Per la prima parte del volo, si nota un contributo positivo di circa 9-10 m/s2 sull’asse Z: tutto normale, è l’accelerazione di gravità. Contemporaneamente, c’è una piccola componente negativa sull’asse Y. Questo perché il payload era leggermente inclinato rispetto all’orizzonte (circa 23°) in modo da consentire alla fotocamera di riprendere più terra e meno cielo 🙂
Si nota comunque che le misure in generale sono molto disturbate, segno che il volo era abbastanza “movimentato”; direi che questo è confermato dalle immagini 🙂
Ad un certo punto, si nota uno stacco netto nelle misure: è il momento del taglio del cavo. Le misure si fanno ancora più frastagliate su ognugno dei 3 assi, ad indicare che ovviamente il rientro è stato ancora più agitato della salita.
Dopo l’atterraggio tutto si calma, si capisce anche che il payload è atterrato in verticale, solo leggermente inclinato su un lato.
Tensioni e corrente
Finisco questa carrellata con una cosa leggermente più specifica del settore elettronico ma ugualmente interessante.
Sullo stesso grafico ho riportato le 3 tensioni di alimentazione presenti sulla scheda (batteria a 6 V, +5 V e +3.3 V stabilizzati, scala su asse di sinistra) e la corrente assorbita dalle batterie (scala su asse di destra).
Le tensioni di 5 V e 3.3 V stabilizzate sono, per l’appunto, stabili.
La tensione delle batterie ha più o meno un andamento che ricalca la temperatura interna: le batterie sono infatti meno efficienti a bassa temperatura.
Ma la cosa che salta subito agli occhi sono i picchi di corrente (che corrispondono anche ad abbassamenti di tensione sulle batterie) più o meno a metà grafico.

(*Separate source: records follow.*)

open StubFluctuationExportGlue in
/-- **Registered stub `stub_fluctuationExportGlue`** of the line `response_regime_split` = route item
stmt-QuantumFields-26019 `BalabanFluctuationExport.FluctuationExportGlue`:
`CondResponse → CondDecoupling → BalabanFamilyExport.FamilyCeilings`, by the finite subset expansion
(`StubFluctuationExportGlue.abs_integral_prod_sub_le`) at `L := 13`, `K := 0`, `m := e` for the class torus
`M = 2·13ᵉ`, averaging depth `k := ⌊log₁₃ R⌋`. -/
theorem stub_fluctuationExportGlue : FluctuationExportGlue := by
  intro hCR hCD
  letI : MeasurableSpace (Matrix.specialUnitaryGroup (Fin 2) ℂ) := borel _
  haveI : BorelSpace (Matrix.specialUnitaryGroup (Fin 2) ℂ) := ⟨rfl⟩
  obtain ⟨C₁, β₁, ℓ₁, hℓ₁, hC₁, h₁⟩ := hCR 13 (by decide) (by norm_num)
  obtain ⟨C₂, β₂, ℓ₂, hℓ₂, hC₂, h₂⟩ := hCD 13 (by decide) (by norm_num)
  refine ⟨13, by decide, by norm_num, (C₁ + 1 + C₂) * 13 ^ 4, max β₁ β₂, min ℓ₁ ℓ₂, lt_min hℓ₁ hℓ₂,
    by positivity, ?_⟩
  intro β hβ M instM hM n q x R hq hR hRu hRM hsep
  obtain ⟨e, he, hMe⟩ := hM
  -- realise the class torus as the finest lattice of the Bałaban family `(L, m) = (13, e)` at `K = 0`
  obtain ⟨F, hFL, hFm⟩ : ∃ F : T4Family, F.L = 13 ∧ F.m = e :=
    ⟨⟨13, ⟨by decide, by norm_num⟩, by norm_num, e, he⟩, rfl, rfl⟩
  have hFM : (F.P 0).sitesPerDir 0 = M := by
    rw [T4Family.sitesPerDir_eq, hFL, hFm, hMe, Nat.add_zero]
  subst hFM
  have hβ₁ : β₁ ≤ β := (le_max_left _ _).trans hβ
  have hβ₂ : β₂ ≤ β := (le_max_right _ _).trans hβ
  -- the averaging depth `k = ⌊log₁₃ R⌋`
  obtain ⟨k, hk1, hk2⟩ : ∃ k : ℕ, 13 ^ k ≤ R ∧ R < 13 ^ (k + 1) :=
    ⟨Nat.log 13 R, Nat.pow_log_le_self 13 (by omega), Nat.lt_pow_succ_log_self (by norm_num) R⟩
  have hke : k + 1 ≤ F.m + 0 := by
    rw [hFm, Nat.add_zero]
    have h13 : 13 ^ k < 13 ^ e := by
      have h' : 8 * R + 16 ≤ 2 * 13 ^ e := by
        have := hMe; omega
      omega
    exact Nat.succ_le_of_lt ((Nat.pow_lt_pow_iff_right (by norm_num)).1 h13)
  have huR : 0 < Summit.QuantumFields.YangMills.Cruxes.UVSeamRec.Transport.uRec β :=
    Summit.QuantumFields.YangMills.Cruxes.UVSeamRec.UnitTransfer.uRec_pos β
  have h13R : ((13 : ℕ) : ℝ) ^ k ≤ (R : ℝ) := by exact_mod_cast hk1
  have hb₁ : ((13 : ℕ) : ℝ) ^ k * Summit.QuantumFields.YangMills.Cruxes.UVSeamRec.Transport.uRec β ≤ ℓ₁ :=
    (mul_le_mul_of_nonneg_right h13R huR.le).trans (hRu.trans (min_le_left _ _))
  have hb₂ : ((13 : ℕ) : ℝ) ^ k * Summit.QuantumFields.YangMills.Cruxes.UVSeamRec.Transport.uRec β ≤ ℓ₂ :=
    (mul_le_mul_of_nonneg_right h13R huR.le).trans (hRu.trans (min_le_right _ _))
  -- the two inputs at this family member and depth
  have h₁' := h₁ β hβ₁ F 0 k hFL hke hb₁
  have h₂' := h₂ β hβ₂ F 0 k hFL hke hb₂
  -- vocabulary
  set Mx : ℕ := (F.P 0).sitesPerDir 0 with hMxdef
  set Q : GaugeConfig 4 Mx (Matrix.specialUnitaryGroup (Fin 2) ℂ) →
      GaugeField (F.P 0) k (Matrix.specialUnitaryGroup (Fin 2) ℂ) :=
    fun V => Averaging.iter (fun j => BlockAveraging.blockAvg (P := F.P 0) (j := j) su2Mean) k
      (ofConfig (P := F.P 0) (j := 0) V) with hQdef
  set μ : Measure (GaugeConfig 4 Mx (Matrix.specialUnitaryGroup (Fin 2) ℂ)) :=
    wilsonMeasure (d := 4) (L := Mx) (fundamentalLatticeRep 2).ρ β with hμdef
  set pV : Fin n → GaugeConfig 4 Mx (Matrix.specialUnitaryGroup (Fin 2) ℂ) → ℝ :=
    fun i V => plane (Matrix.specialUnitaryGroup (Fin 2) ℂ) (fundamentalLatticeRep 2) (q i) (x i) (torusLift Mx V)
    with hpVdef
  set mV : Fin n → ℝ := fun i => torusEOn (Matrix.specialUnitaryGroup (Fin 2) ℂ) (fundamentalLatticeRep 2) β Mx
    (plane (Matrix.specialUnitaryGroup (Fin 2) ℂ) (fundamentalLatticeRep 2) (q i) (x i)) with hmVdef
  set b4 : ℝ := (((13 : ℕ) : ℝ) ^ k) ^ 4 with hb4def
  have hb4 : 0 < b4 := by positivity
  -- CondResponse at each insertion: versions gᵢ of E[pᵢ | Q_k]
  have h₁'' : ∀ i : Fin n, ∃ g : GaugeField (F.P 0) k (Matrix.specialUnitaryGroup (Fin 2) ℂ) → ℝ,
      Measurable (fun V => g (Q V)) ∧ (∀ W, |g W - mV i| ≤ C₁ / b4) ∧
      ∀ φ : GaugeField (F.P 0) k (Matrix.specialUnitaryGroup (Fin 2) ℂ) → ℝ,
        Measurable (fun V => φ (Q V)) → (∀ W, |φ W| ≤ 1) →
        ∫ V, (pV i V - g (Q V)) * φ (Q V) ∂μ = 0 :=
    fun i => h₁' (q i) (x i) (hq i)
  choose g hgm hgb hgo using h₁''
  -- CondDecoupling for every sub-family `S` of the insertions (re-indexed along `Fin #S ≃ S`)
  have hD₀ : ∀ i W, |g i W| ≤ (∑ j, |mV j|) + C₁ / b4 := by
    intro i W
    have h1 := hgb i W
    have h2 : |mV i| ≤ ∑ j, |mV j| :=
      Finset.single_le_sum (f := fun j => |mV j|) (fun j _ => abs_nonneg _) (Finset.mem_univ i)
    have h3 := abs_sub_abs_le_abs_sub (g i W) (mV i)
    linarith
  have hCDS : ∀ S : Finset (Fin n), ∀ Ψ : GaugeField (F.P 0) k (Matrix.specialUnitaryGroup (Fin 2) ℂ) → ℝ,
      Measurable (fun V => Ψ (Q V)) → (∀ W, |Ψ W| ≤ 1) →
      |∫ V, (∏ i ∈ S, (pV i V - g i (Q V))) * Ψ (Q V) ∂μ| ≤ (C₂ / b4) ^ S.card * ∫ V, |Ψ (Q V)| ∂μ := by
    intro S Ψ hΨm hΨb
    let ι : Fin S.card → Fin n := fun j => ((S.equivFin.symm j : S) : Fin n)
    have hιinj : Function.Injective ι := fun j j' h =>
      S.equivFin.symm.injective (Subtype.ext h)
    have hsep' : ∀ i j : Fin S.card, i ≠ j → ∃ κ : Fin 4,
        (2 * ((13 : ℕ) : ℤ) ^ k + 4) ≤ |((((x (ι i) κ - x (ι j) κ : ℤ) : ZMod Mx)).valMinAbs : ℤ)| := by
      intro i j hij
      obtain ⟨κ, hκ⟩ := hsep (ι i) (ι j) (fun h => hij (hιinj h))
      refine ⟨κ, le_trans ?_ hκ⟩
      have : ((13 : ℕ) : ℤ) ^ k ≤ (R : ℤ) := by exact_mod_cast hk1
      linarith
    have key : |∫ V, (∏ j, (pV (ι j) V - g (ι j) (Q V))) * Ψ (Q V) ∂μ| ≤
        (C₂ / b4) ^ S.card * ∫ V, |Ψ (Q V)| ∂μ :=
      h₂' S.card (fun j => q (ι j)) (fun j => x (ι j)) (fun j => hq (ι j)) hsep' (fun j => g (ι j))
        ⟨(∑ j, |mV j|) + C₁ / b4, fun j W => hD₀ (ι j) W⟩ (fun j => hgm (ι j)) (fun j => hgo (ι j))
        Ψ hΨm hΨb
    have hprod : ∀ V, ∏ j, (pV (ι j) V - g (ι j) (Q V)) = ∏ i ∈ S, (pV i V - g i (Q V)) := by
      intro V
      have e1 : ∏ j, (pV (ι j) V - g (ι j) (Q V)) =
          ∏ s : S, (pV (s : Fin n) V - g (s : Fin n) (Q V)) :=
        Fintype.prod_equiv S.equivFin.symm _ (fun s : S => pV (s : Fin n) V - g (s : Fin n) (Q V))
          fun j => rfl
      rw [e1, Finset.prod_coe_sort S (fun i => pV i V - g i (Q V))]
    calc |∫ V, (∏ i ∈ S, (pV i V - g i (Q V))) * Ψ (Q V) ∂μ|
        = |∫ V, (∏ j, (pV (ι j) V - g (ι j) (Q V))) * Ψ (Q V) ∂μ| := by simp_rw [hprod]
      _ ≤ (C₂ / b4) ^ S.card * ∫ V, |Ψ (Q V)| ∂μ := key
  -- the probability space and the bounded plane observables
  haveI : IsProbabilityMeasure μ :=
    isProbabilityMeasure_wilsonMeasure (d := 4) (L := Mx) (fundamentalLatticeRep 2).ρ
      (fundamentalLatticeRep 2).continuous β
  obtain ⟨B, hB⟩ := Summit.QuantumFields.YangMills.Cruxes.OSLegsFromFemtoAndGap.DlrCollarTransfer.exists_abs_plane_le
    (G := Matrix.specialUnitaryGroup (Fin 2) ℂ) (fundamentalLatticeRep 2)
  have hpVm : ∀ i, Measurable (pV i) := fun i =>
    (Summit.QuantumFields.YangMills.Cruxes.OSLegsFromFemtoAndGap.DlrCollarTransfer.continuous_plane
      (G := Matrix.specialUnitaryGroup (Fin 2) ℂ) (fundamentalLatticeRep 2) (q i) (x i)).measurable.comp
      (measurable_torusLift (d := 4) (G := Matrix.specialUnitaryGroup (Fin 2) ℂ) Mx)
  have hpVb : ∀ i V, |pV i V| ≤ B := fun i V => hB (q i) (x i) _
  have hD₁ : 0 < (C₁ + 1) / b4 := by positivity
  have hD₂ : 0 ≤ C₂ / b4 := by positivity
  have hgb' : ∀ i W, |g i W - mV i| ≤ (C₁ + 1) / b4 := fun i W =>
    (hgb i W).trans (div_le_div_of_nonneg_right (by linarith) hb4.le)
  -- the finite subset expansion
  have key := abs_integral_prod_sub_le μ Q pV g mV hD₁ hD₂ hpVm hpVb hgm hgb' hCDS
  -- constants: (C₁ + 1 + C₂)/(13ᵏ)⁴ ≤ (C₁ + 1 + C₂)·13⁴/R⁴ since R < 13ᵏ⁺¹
  have hRpos : (0 : ℝ) < (R : ℝ) := by exact_mod_cast hR
  have hR13 : (R : ℝ) ≤ 13 * ((13 : ℕ) : ℝ) ^ k := by
    have : (R : ℝ) ≤ ((13 : ℕ) : ℝ) ^ (k + 1) := by exact_mod_cast hk2.le
    simpa [pow_succ, mul_comm] using this
  have hfin : ((C₁ + 1) / b4 + C₂ / b4) ^ n ≤ ((C₁ + 1 + C₂) * 13 ^ 4 / (R : ℝ) ^ 4) ^ n := by
    refine pow_le_pow_left₀ (by positivity) ?_ n
    have hR4 : (R : ℝ) ^ 4 ≤ 13 ^ 4 * b4 := by
      rw [hb4def, ← mul_pow]
      exact pow_le_pow_left₀ hRpos.le hR13 4
    have h1 : (C₁ + 1) / b4 + C₂ / b4 = (C₁ + 1 + C₂) * 13 ^ 4 / (13 ^ 4 * b4) := by
      field_simp
    rw [h1]
    exact div_le_div_of_nonneg_left (by positivity) (by positivity) hR4
  -- conclusion: the goal is `|∫ ∏ᵢ (pᵢ − mᵢ) dμ| ≤ (C/R⁴)ⁿ` by the definition of `torusEOn`
  change |∫ V, ∏ i, (pV i V - mV i) ∂μ| ≤ ((C₁ + 1 + C₂) * 13 ^ 4 / (R : ℝ) ^ 4) ^ n
  exact key.trans hfin
/-- Semantics of the lifted monomial: its value at `ȳ ∈ K^{n+d}` is the value of the monomial at
the first `n` coordinates. [folklore] -/
theorem monomialEvalWith_liftMono (n d : ℕ) (m : ℤ × List ℕ) (y : Fin (n + d) → K) :
    monomialEvalWith E (n + d) (liftMono n d m) y = monomialEvalWith E n m (fun i => y (Fin.castAdd d i)) := by
  unfold monomialEvalWith liftMono
  simp only
  rw [Fin.prod_univ_add]
  have h2 : ∏ j : Fin d, y (Fin.natAdd n j) ^ (liftExp n d m.2).getD (Fin.natAdd n j : ℕ) 0 *
      E (y (Fin.natAdd n j)) ^ (liftExp n d m.2).getD (n + d + (Fin.natAdd n j : ℕ)) 0 = 1 := by
    refine Finset.prod_eq_one fun j _ => ?_
    have hj := j.is_lt
    rw [getD_liftExp, getD_liftExp]
    simp only [Fin.val_natAdd]
    have a1 : ¬ n + (j : ℕ) < n := by omega
    have a2 : n + (j : ℕ) < n + d := by omega
    have a3 : ¬ n + d + (n + (j : ℕ)) < n := by omega
    have a4 : ¬ n + d + (n + (j : ℕ)) < n + d := by omega
    have a5 : ¬ n + d + (n + (j : ℕ)) < n + d + n := by omega
    simp [a1, a2, a3, a4, a5]
  rw [h2, mul_one]
  congr 1
  refine Finset.prod_congr rfl fun i _ => ?_
  have hi := i.is_lt
  rw [getD_liftExp, getD_liftExp]
  simp only [Fin.val_castAdd]
  have b2 : ¬ n + d + (i : ℕ) < n := by omega
  have b3 : ¬ n + d + (i : ℕ) < n + d := by omega
  have b4 : n + d + (i : ℕ) < n + d + n := by omega
  have b5 : n + d + (i : ℕ) - d = n + i := by omega
  simp [hi, b2, b3, b4, b5]

/-- **Semantics of the lifted code.** [folklore] -/
theorem evalWith_liftCode (n d : ℕ) (p : ExpPolyCode) (y : Fin (n + d) → K) :
    evalWith E (n + d) (liftCode n d p) y = evalWith E n p (fun i => y (Fin.castAdd d i)) := by
  rw [liftCode, evalWith_map']
  simp only [monomialEvalWith_liftMono]
  rfl

/-! ### Multiplying a code by an unknown -/

/-- the exponent list with the exponent of `x_v` increased by one (lists normalised to length
`2N`, `N` the number of unknowns) [folklore] -/
def bumpExp (N v : ℕ) (e : List ℕ) : List ℕ :=
  (List.range (N + N)).map fun i => if i = v then e.getD i 0 + 1 else e.getD i 0

/-- Reading the exponents off `bumpExp` (positions `< 2N`, the only ones ever read). [folklore] -/
theorem getD_bumpExp (N v : ℕ) (e : List ℕ) {i : ℕ} (hi : i < N + N) :
    (bumpExp N v e).getD i 0 = if i = v then e.getD i 0 + 1 else e.getD i 0 := by
  unfold bumpExp
  rw [List.getD_eq_getElem?_getD, List.getElem?_map, List.getElem?_range hi]
  rfl

/-- the monomial multiplied by the unknown `x_v` [folklore] -/
def mulVarMono (N v : ℕ) (m : ℤ × List ℕ) : ℤ × List ℕ := (m.1, bumpExp N v m.2)

/-- **the code multiplied by the unknown `x_v`** [folklore] -/
def mulVarCode (N v : ℕ) (p : ExpPolyCode) : ExpPolyCode := p.map (mulVarMono N v)
/-- The tensor pairing is sesquilinear. [folklore] -/
theorem isSesqPairing_tensorPairing (hp : IsSesqPairing p) : IsSesqPairing (tensorPairing p b) where
  add_left x y z := by simp only [tensorPairing_apply, map_add, Pi.add_apply, hp.add_left, sum_add_distrib]
  smul_left c x z := by simp only [tensorPairing_apply, map_smul, Pi.smul_apply, hp.smul_left, mul_sum]
  add_right x y z := by simp only [tensorPairing_apply, map_add, Pi.add_apply, hp.add_right, sum_add_distrib]
  smul_right c x y := by simp only [tensorPairing_apply, map_smul, Pi.smul_apply, hp.smul_right, mul_sum]

/-- **Transfer in the first slots**: `⟨(A' ⊗ 1) t', t⟩ = ⟨t', (A ⊗ 1) t⟩` whenever
`p(A' w', w) = p(w', A w)`. [cite: BorelWallach2000, II 2.2 (4)] -/
theorem tensorPairing_map_left_rTensor {A' : W' →ₗ[ℂ] W'} {A : W →ₗ[ℂ] W} (hA : ∀ w' w, p (A' w') w = p w' (A w))
    (t' : W' ⊗[ℂ] E) (t : W ⊗[ℂ] E) :
    tensorPairing p b (TensorProduct.map A' LinearMap.id t') t = tensorPairing p b t' (TensorProduct.map A LinearMap.id t) := by
  simp only [tensorPairing_apply, coordT_rTensor, hA]

/-- **Transfer in the `E` slot**: `⟨(1 ⊗ C) t', t⟩ = ⟨t', (1 ⊗ C') t⟩` whenever the matrix of `C'`
in `b` is the conjugate transpose of that of `C`. [cite: BorelWallach2000, II 2.2 (5)] -/
theorem tensorPairing_map_left_lTensor (hp : IsSesqPairing p) {C C' : E →ₗ[ℂ] E}
    (hC : LinearMap.toMatrix b b C' = (LinearMap.toMatrix b b C)ᴴ) (t' : W' ⊗[ℂ] E) (t : W ⊗[ℂ] E) :
    tensorPairing p b (TensorProduct.map LinearMap.id C t') t = tensorPairing p b t' (TensorProduct.map LinearMap.id C' t) := by
  simp only [tensorPairing_apply, coordT_lTensor, hp.sum_left, hp.sum_right, hp.smul_left, hp.smul_right, hC,
    Matrix.conjTranspose_apply, Complex.star_def]
  rw [sum_comm]

/-- The same for `b` orthonormal and `C'` an adjoint of `C`. [cite: BorelWallach2000, II 2.2 (5)] -/
theorem tensorPairing_map_left_lTensor_of_orthonormal (hp : IsSesqPairing p) {ipE : E → E → ℂ} (hE : IsPosForm ipE)
    (hb : ∀ i j, ipE (b i) (b j) = if i = j then 1 else 0) {C C' : E →ₗ[ℂ] E}
    (hC : ∀ e e', ipE (C e) e' = ipE e (C' e')) (t' : W' ⊗[ℂ] E) (t : W ⊗[ℂ] E) :
    tensorPairing p b (TensorProduct.map LinearMap.id C t') t = tensorPairing p b t' (TensorProduct.map LinearMap.id C' t) :=
  tensorPairing_map_left_lTensor b hp (hE.toMatrix_adjoint b hb hC) t' t

/-- Naturality of the coordinates along a linear map `j : W → W'`: `coordT ((j ⊗ 1) t) = j ∘ coordT t`.
[folklore] -/
theorem coordT_map_left (j : W →ₗ[ℂ] W') (t : W ⊗[ℂ] E) (i : ι) :
    coordT b (TensorProduct.map j LinearMap.id t) i = j (coordT b t i) := by
  induction t using TensorProduct.induction_on with
  | zero => simp only [map_zero, Pi.zero_apply]
  | tmul w e => rw [TensorProduct.map_tmul, LinearMap.id_apply, coordT_tmul, coordT_tmul, map_smul]
  | add x y hx hy => simp only [map_add, Pi.add_apply, hx, hy]

/-- **Compatibility with an inclusion**: if `p(j w, w₂) = ⟨w, w₂⟩_W` then
`⟨(j ⊗ 1) t, t₂⟩ = ⟨t, t₂⟩_{W ⊗ E}`. [folklore] -/
theorem tensorPairing_rTensor_of_extends {ip : W → W → ℂ} {j : W →ₗ[ℂ] W'} (hj : ∀ w w₂, p (j w) w₂ = ip w w₂)
    (t t₂ : W ⊗[ℂ] E) :
    tensorPairing p b (TensorProduct.map j LinearMap.id t) t₂ = tensorForm ip b t t₂ := by
  simp only [tensorPairing_apply, tensorForm_apply, coordT_map_left, hj]

end TensorPairing

end Kuga

/-! ### The pairing `(W' ⊗ E_λ) × (W ⊗ E_λ) → ℝ` over the datum -/

namespace ConeDictionary

open Literature.Algebra.Lie.ChevalleyEilenberg

variable {n : ℕ} {K : Type} [Field K] [NumberField K] {hcpt : isCompact_glFiniteIntegralLevel n K}
  (π : AutomorphicRepData (AutomorphyDatum.gl n K hcpt)) (lam : (K →+* ℂ) → Fin n → ℤ)
  {W' : Type*} [AddCommGroup W'] [Module ℂ W'] (ρ' : (AutomorphyDatum.gl n K hcpt).arch.lie →ₗ⁅ℝ⁆ Module.End ℂ W')
import Summits.Ventures.PackingBounds.ThreePointCert.T18Agg1
import Summits.Ventures.PackingBounds.ThreePointCert.CheckDim3

/-!
# Tammes θ(18) ≤ arccos(6389/10000) (A(3, 6389/10000) ≤ 17): kernel validation of the blocks of (i') and of the `FI` expansion (part 5)

Framing: lottery ticket; floor = certified bounds/negative ranges. Venture `PackingBounds` (cell
`pub-packcert`), three-point SDP family. Integer data of a feasible point of the Bachoc–Vallentin
semidefinite program (n = 3, s = 6389/10000, degree d = 10, Bachoc–Vallentin
multiplier set = cell mode sym2), derived by `cert2lean_s2.py` (sdp gen 5 fork of cert2lean_lp.py) from the exact rational certificate
`sdp-n3-d10-s6389-10000-sym2f-lpclient-v1.json` of the cell (exact verifier #1 + verifier #2 of the other seat), in the units of the kernel
checker `ThreePointCert.Check` + `CheckSym2` (soundness `card_le_of_cert3S2`); Gram factors offset-encoded for the
Kronecker-packed chunk validation `ThreePointCert.CheckKron` (emitter `emitleanS2.py` = lp gen 3 emitleanK.py). Generated file: plain
lists of integers / monomials.
-/

namespace Summit.Ventures.PackingBounds.ThreePointCert.T18

open Literature.Geometry.DiscreteGeometry Literature.Geometry.DiscreteGeometry.PolyCert PolyCert.SPoly

set_option maxRecDepth 100000 in
set_option maxHeartbeats 0 in
/-- `FI` expansion on `S²` (Chebyshev kernels `QI3`), blocks [2] (kernel, trie residual). -/
theorem okF_3 : FchunkOK3 T18.cert.d [FBlk.mk 2 T18.fw2] T18.dFc2 T18.dFc3 = true := by
  decide +kernel

end Summit.Ventures.PackingBounds.ThreePointCert.T18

Quei momenti, coincidono con le misure non corrette rilevate dal contatore HADARP. L’ipotesi più probabile è che per cause ignote, in un punto del circuito di HADARP, si sia verificato un arco voltaico tra l’alta tensione necessaria per polarizzare il tubo Geiger e la massa. Abbiamo anche trovato dei segni di scariche elettriche sul circuito di HADARP. Il motivo di queste scariche è ancora sotto indagine, nel frattempo, possiamo confermare che gli archi elettrici facevano assorbire ad HADARP una corrente più o meno doppia rispetto alla nominale prevista.
Ultima nota curiosa: nella misura della corrente (linea verde) si notano anche dei picchi ciclici: ciò è dovuto semplicemente ai LED presenti sulla scheda e sul pannello esterno che lampeggiavano 🙂
— Francesco Sacchi
Questa dei dati è una delle parti che amo di più. E forse è il motivo principale, se non uno dei centrali per cui si fanno questi esperimenti.
Amo molto il fatto che chi pubblica i dati sia capace di rendere leggibile le informazioni, anche dal contenuto statistico, matematico o chimico biologico… a tutti e non solo agli addetti. Questo è molto importante. Questo va fatto però senza banalizzare nè falsare il vero significato altrimenti si sarebbe punto a capo, si starebbe spiegando qualcosa senza che questa cosa sia effettivamente tale come viene raccontata, si finirebbe con il parlare e il leggere di niente. A volte gli argomenti sono talmente complessi che forse è difficile non banalizzare.
Spero che continuerete così è fantastico poter “attingere” a certe informazioni che un umano, ad oggi, difficilmente può conoscere visto che le esperienze esplorative di questo tipo non sono ancora all’ordine del giorno, e sono ancora considerate estreme o appannaggio di pochi studiosi “fortunati” …
Trovo i dati affascinanti. Grazie a presto.
m.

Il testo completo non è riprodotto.